Selain Qiu Long, menemukan jiwa Xukong Long juga tidak mudah, dimana dia bersembunyi di ruang hampa udara atau di celah spasial yang sangat sulit ditemukan.
Jika menemukannya, Zhi Shimo kemungkinan besar akan bentrok dengan Dewa Tianwu dan Ratu Diao Chin, sebab Xukong Long adalah istrinya Dewa Tianwu dan leluhurnya Ratu Diao Chin. Jelas tidak mudah Zhi Shimo bisa mendapatkan jiwa Xukong Long.
Empat jiwa Naga yang lainnya juga tidak mudah didapatkan, Huang Long si Naga Ilmiah diperkirakan berada di Alam Suci. Ying Long berada di Galaksi Rigel, sangat jauh dari Alam Tianwu.
Sedangkan Shikong Zhi Long dan Long Wang masih tidak diketahui keberadaannya oleh Zhi Shimo, bahkan empat Naga tua juga tidak mengetahuinya.
Mendapatkan jiwa Satria 12 Naga sangat penting bagi Zhi Shimo, sebab dia membutuhkan jiwa mereka untuk membangkitkan kekuatan garis darah Naga 12 Elemen, saat ini Zhi Shimo hanya mampu mengeluarkan wujud Naga 12 Elemen tapi belum bisa mengeluarkan kekuatannya.
Zhi Shimo juga memikirkan dua ras cerdas yang akan datang, entah kapan. Yang pasti, Zhi Shimo harus mempersiapkan diri untuk menghadapi mereka, apalagi si Dewa Perang terkurung di Benua Qi, kemungkinan akan memanggil bala bantuan dari Alam Suci.
Zhi Shimo menghela napas panjang saat membayangkan jika dua ras cerdas dan bala bantuan dari Maharaja Yaksa datang, bisa-bisa Peperangan Kuno bisa terjadi lagi, mungkin lebih hebat dari sebelumnya.
Disaat Zhi Shimo sedang melamun memikirkan masa depan dan rencananya, Long De Xiang meliriknya, dia membuka mulut ingin bicara namun diurungkan.
"Selama ini, kamu kemana?" tanya Long De Xiang yang memberanikan diri untuk berbicara kepada Zhi Shimo.
Menghilangnya Zhi Shimo selama ini telah diketahui oleh banyak orang, semua orang berpikir bahwa Zhi Shimo terjebak di suatu tempat. Sebagian orang senang jika dia terjebak hingga Konferensi Tianwu berakhir, dan sebagian merasa kasihan.

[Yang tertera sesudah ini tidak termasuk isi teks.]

import Mathlib.FieldTheory.IsAlgClosed.AlgebraicClosure
import Summits.ResolutionOfSingularities.ResolutionOfSingularities.Theorems.WeightedInvariantWeightedConstructionPreDatumReduction
import Summits.ResolutionOfSingularities.ResolutionOfSingularities.Theorems.WeightedInvariantWeightedConstructionWeightedChartRestrict
import Summits.ResolutionOfSingularities.ResolutionOfSingularities.Theorems.WeightedInvariantWeightedConstructionSingularLocusComap
import Summits.ResolutionOfSingularities.ResolutionOfSingularities.Theorems.WeightedInvariantWeightedConstructionExtReesBaseChange
import Summits.ResolutionOfSingularities.ResolutionOfSingularities.Theorems.WeightedInvariantWeightedConstructionCobordantPlusBaseChange

/-!
# Algebraically-closed chart pre-data: the drop need only be checked over `k̄`, on charts, at singular closed
# exceptional points

Route `ResolutionOfSingularities/WeightedInvariant`, crux `WeightedConstruction`
(stmt-ResolutionOfSingularities-0571), line `support-first-weights-second`, registered stub
`stub_acChartPreDatum_toPreDatum_of`.

`ACChartPreDatum p` weakens `ChartPreDatum p` / `PreDatum p` (Theorems/…ChartReduction.lean,
…PreDatumReduction.lean) once more: the drop `(iv)` is demanded only over ALGEBRAICALLY CLOSED ground fields,
only on affine opens carrying a weighted chart `(u, w)` of the centre, only at CLOSED points `b` of the
exceptional divisor of `B₊(U)` at which the strict transform is SINGULAR. We prove (granted the open pieces
`B₊(D(h)) ↪ B₊(U)`, hypothesis `HB` = the statement of the landed `stub_cobordantPlus_basicOpen_openImmersion`,
kept as a hypothesis only because that module is not yet built on the Lean farm)
`Nonempty (ACChartPreDatum p) → Nonempty (PreDatum p)` keeping `Γ`, `inv`, `centre`:

* `ACChartPreDatum.inv_lt_alg` — charts ⇒ all affine opens over an algebraically closed field, at singular
  closed exceptional points (chart localisation as in …ChartReduction.lean, singularity transported along the
  open immersion by `stub_singularLocus_comap_baseChange` (a));
* `ACChartPreDatum.inv_lt_of_onExceptional` — algebraically closed ⇒ every perfect ground field and singular ⇒
  every closed exceptional point: at a point where the strict transform is regular or absent `inv` is minimal
  by `(ii)` while the maximum is not; otherwise base-change the whole situation to an algebraic closure `K` of
  `k` (`Y_K = Y ×_k K`, `inv` and the centre are compatible by `(i)`; `B₊(U)_K = B₊(U_K)` with compatible strict
  transforms and exceptional divisors: `stub_cobordantPlus_baseChange` ∘ `stub_extReesAlgebra_baseChange`;
  a closed exceptional point lifts to a closed exceptional point of the compact fibre; singularity is invariant:
  `stub_singularLocus_comap_baseChange` (b));
* `stub_acChartPreDatum_toPreDatum_of` — the registered stub; `ACChartPreDatum.ofPreDatum` — the converse.
-/

noncomputable section

open CategoryTheory CategoryTheory.Limits AlgebraicGeometry TopologicalSpace
open Literature.AlgebraicGeometry.Resolution

set_option linter.dupNamespace false -- mandated namespace of this single-conjunct summit

namespace Summit.ResolutionOfSingularities.ResolutionOfSingularities.Theorems
/-! ## 5. The RULING (R10) END consumers, by name -/

/-- **`BetaPartialSumsLowerH` from telescoping + the concrete chain** (`Beta.DriftRemainder.betaPartialSumsLowerH_of_telescope_remainderConst`
∘ `ChainL.abs_beta1_le`): (T1) `Σ_{j<k} β⁰_j = B(L^k)`, (T2) `|B(n) − b log n| ≤ A` (n ≥ 2), the chain, and the
printed-type restriction `ε₁·K_rem,L ≤ b·log L` give `BetaPartialSumsLowerH (2A) γ₀ β`. [cite: Balaban1987RG1, Thm 2 p.259 (first sentence); Balaban1988RG2Cluster, (2.38) p.20] -/
theorem betaPartialSumsLowerH_of_telescope_chainL {M : ℕ} {μ ν : Fin d} {β : HBeta} {S : B12Beta.OneLoopSplit β}
    {γ₀ : ℝ} {c : B13.Consts} {ℓ α₂ B₃ b A : ℝ} {B : ℕ → ℝ} {L : ℕ} (R : ChainL d M μ ν S γ₀ c ℓ α₂ B₃)
    (hC : CondsL d c ℓ) (h22 : c.R22gen ℓ) (hs : SignsL c α₂ B₃) (hd : 0 < d) (hM : 0 < M) (hL : 2 ≤ L)
    (hA : 0 ≤ A) (hTel : ∀ k : ℕ, ∑ j ∈ Finset.range k, S.β0 j = B (L ^ k))
    (hB : ∀ n : ℕ, 2 ≤ n → |B n - b * Real.log n| ≤ A)
    (hε₁ : c.ε₁ * remCoeffL d M c α₂ B₃ ≤ b * Real.log L) : BetaPartialSumsLowerH (2 * A) γ₀ β :=
  betaPartialSumsLowerH_of_telescope_remainderConst S hL hA hTel hB (R.abs_beta1_le hC h22 hs hd hM) hε₁

/-- **ENDPOINT EXISTENCE from telescoping + the concrete chain** ([I] Thm 2 first sentence for forward-generated
constructions; `Beta.DriftRemainder.endpointExistence_of_telescope_remainderConst` ∘ `ChainL.abs_beta1_le`).
[cite: Balaban1987RG1, Thm 2 p.259 (first sentence); Balaban1988RG2Cluster, (2.38) p.20] -/
theorem endpointExistence_of_telescope_chainL {C : B12.Construction} {β : HBeta} (hgen : ForwardGenerated C β)
    {S : B12Beta.OneLoopSplit β} {M : ℕ} {μ ν : Fin d} {c : B13.Consts} {ℓ α₂ B₃ γ₀ b A β' : ℝ} {B : ℕ → ℝ}
    {L : ℕ} (R : ChainL d M μ ν S γ₀ c ℓ α₂ B₃) (hC : CondsL d c ℓ) (h22 : c.R22gen ℓ) (hs : SignsL c α₂ B₃)
    (hd : 0 < d) (hM : 0 < M) (hγ₀ : 0 < γ₀) (hL : 2 ≤ L) (hA : 0 ≤ A)
    (hTel : ∀ k : ℕ, ∑ j ∈ Finset.range k, S.β0 j = B (L ^ k))
    (hB : ∀ n : ℕ, 2 ≤ n → |B n - b * Real.log n| ≤ A)
    (hε₁ : c.ε₁ * remCoeffL d M c α₂ B₃ ≤ b * Real.log L) (hβ' : 0 ≤ β') (hcont : BetaContH γ₀ β)
    (hup : BetaUpperH β' γ₀ β) : EndpointExistence C :=
  endpointExistence_of_telescope_remainderConst hgen S hγ₀ hL hA hTel hB (R.abs_beta1_le hC h22 hs hd hM) hε₁ hβ'
    hcont hup

/-- Satisfiability of the ε₁-restrictions at fixed `L ≥ 2` with the valued coefficient (`RemainderChainKP.exists_eps1_lt_and_le`
at `K := K_rem,L`, `R :=` the ε₁-free Kotecký–Preiss rate `C₃e^{5κ+1}K₀(4·2^d,2d)(2d+1)4·2^d`): for `b > 0` there is
`ε₁ > 0` with `ε₁·K_rem,L < b·log L` STRICTLY and `ε₁·R ≤ 1`. [folklore] -/
theorem exists_eps1_remCoeffL (d M : ℕ) (c : B13.Consts) (α₂ B₃ b : ℝ) (hb : 0 < b) {L : ℕ} (hL : 2 ≤ L)
    (hC3 : 0 ≤ c.C3act) :
    ∃ ε₁ : ℝ, 0 < ε₁ ∧ ε₁ * remCoeffL d M c α₂ B₃ < b * Real.log L ∧
      ε₁ * (c.C3act * Real.exp (5 * c.κ + 1) * K₀ (4 * 2 ^ d) (2 * d) * (2 * (d : ℝ) + 1) * (4 * 2 ^ d)) ≤ 1 := by
  have hK := K₀_pos (4 * 2 ^ d) (2 * d)
  exact RemainderChainKP.exists_eps1_lt_and_le b _ _ hb (by positivity) hL

/-! ## 6. (v1.1) The four numbers as THREE EXPLICIT THRESHOLDS in printed order (κ given ℓ; A₂ absolute; ε₁ given κ)

Under the generalised closing relation `(1 − 10δ)ℓ = 1` (`B13.Consts.R22gen`; printed `ℓ = L/2`) with `ℓ > 1`, the two
κ-conditions `large ∧ tree` are EXACTLY one lower bound `κ_thr(d, ℓ) ≤ κ` with
`κ_thr(d, ℓ) = max{10(κ₀ + 1)/(ℓ − 1), 2κ₀}`, κ₀ = κ₀(4·2^d, 2d); `A₂` is the absolute bound `A₂_thr(d) ≤ A₂`; `small` is
`C₃ε₁ ≤ ε₁_thr(d, κ) = (e^{5κ+1}K₀(4·2^d, 2d)(2d + 1)4·2^d)⁻¹ > 0`.  So the printed *"κ sufficiently large … ε₁ sufficiently
small"* ([II] p. 21) and *"with a sufficiently large constant κ"* ([I] p. 257) of the concrete carrier are, in the kernel, the
order "choose κ ≥ κ_thr(d, ℓ) (given L), then A₂ ≥ A₂_thr(d), then ε₁ with C₃ε₁ ≤ ε₁_thr(d, κ)" — every threshold k-free and
volume-free [analysis: naming the thresholds is ours; the inequalities are the fields of `CondsL` rearranged; folklore algebra]. -/

/-- The κ-threshold of the concrete carrier: `max{10(κ₀ + 1)/(ℓ − 1), 2κ₀}`, κ₀ = κ₀(4·2^d, 2d) (our name for the printed
*"κ sufficiently large"* on this carrier). [cite: Balaban1988RG2Cluster, p.21 (after (2.39)); Balaban1987RG1, (0.25)–(0.26) p.257] -/
def kappaThresholdL (d : ℕ) (ℓ : ℝ) : ℝ :=
  max (10 * (kappa₀ (4 * 2 ^ d) (2 * d) + 1) / (ℓ - 1)) (2 * kappa₀ (4 * 2 ^ d) (2 * d))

Namun, harapan orang yang membenci Zhi Shimo tidak terkabulkan, dia muncul dengan kekuatan baru dan telah melampaui pendahulunya, bahkan jika Konferensi Tianwu usai, kekuatan Zhi Shimo akan melampaui para penguasa galaksi.
__ADS_1
Zhi Shimo melihat wajah Long De Xiang dan mengembangkan senyuman hangat, lalu dia kembali melihat ke arah Barat Daya.
"Berkultivasi tertutup di pusaran air dekat pulau ini, nanti kamu akan tahu!" jawab Zhi Shimo yang tidak ingin mengungkapkan keberadaan Benua Qi.
Long De Xiang melihat wajah Zhi Shimo dengan tatapan kagum, dia tidak menyangka Zhi Shimo berani berkultivasi di pusaran air, lalu dia teringat akan sesuatu.
"Bisakah aku mempelajari teknik mu yang bisa melewati celah di tanah!" harapan Long De Xiang semenjak pertama kali melihat Zhi Shimo kabur melalui celah-celah tanah.
Zhi Shimo memeluk bahu Long De Xiang dan merapatkan pada tubuhnya. Long De Xiang sedikit tersentak ketika pertama kali dipeluk oleh seorang pria, berhubung kini adalah seorang istri, dia tidak menolak pelukan Zhi Shimo
"Setelah aku memberikan kamu Segel Keluarga Besar ku!" jawab Zhi Shimo.
Walaupun tidak tahu apa itu segel keluarga besar, Long De Xiang hanya mengangguk dan menikmati pelukan suaminya. Lalu Zhi Shimo mengajak Long De Xiang menuju sumber asap yang dilihat oleh Shuǐ Jīnglíng.
Feng Bian Baoyu terlihat iri melihat kemesraan Zhi Shimo dengan Long De Xiang. Sebagai seorang ibu, Permaisuri Fen mendekati putrinya, lalu dia berbisik, "jika kamu menyukainya, dekati dia!"
Kakak perempuan Feng Bian Baoyu juga mendekati adiknya, dia bernama Feng Bian Ai dan telah bersuami. Suaminya tidak lain adalah si Jenderal Elang.
Feng Bian Ai menyenggol lengan Feng Bian Baoyu, sambil melirik suaminya yang sedang mengumpulkan harta, dia ikut berbisik, "jika aku masih sendiri, Zhi Shimo tidak akan aku lepaskan!"
Sesampainya di sumber asap yang berada di tempat Mist Monster menyamar, Zhi Shimo melihat lubang sedalam setengah meter, dengan diameter lingkaran satu meter yang dipenuhi oleh arang kayu.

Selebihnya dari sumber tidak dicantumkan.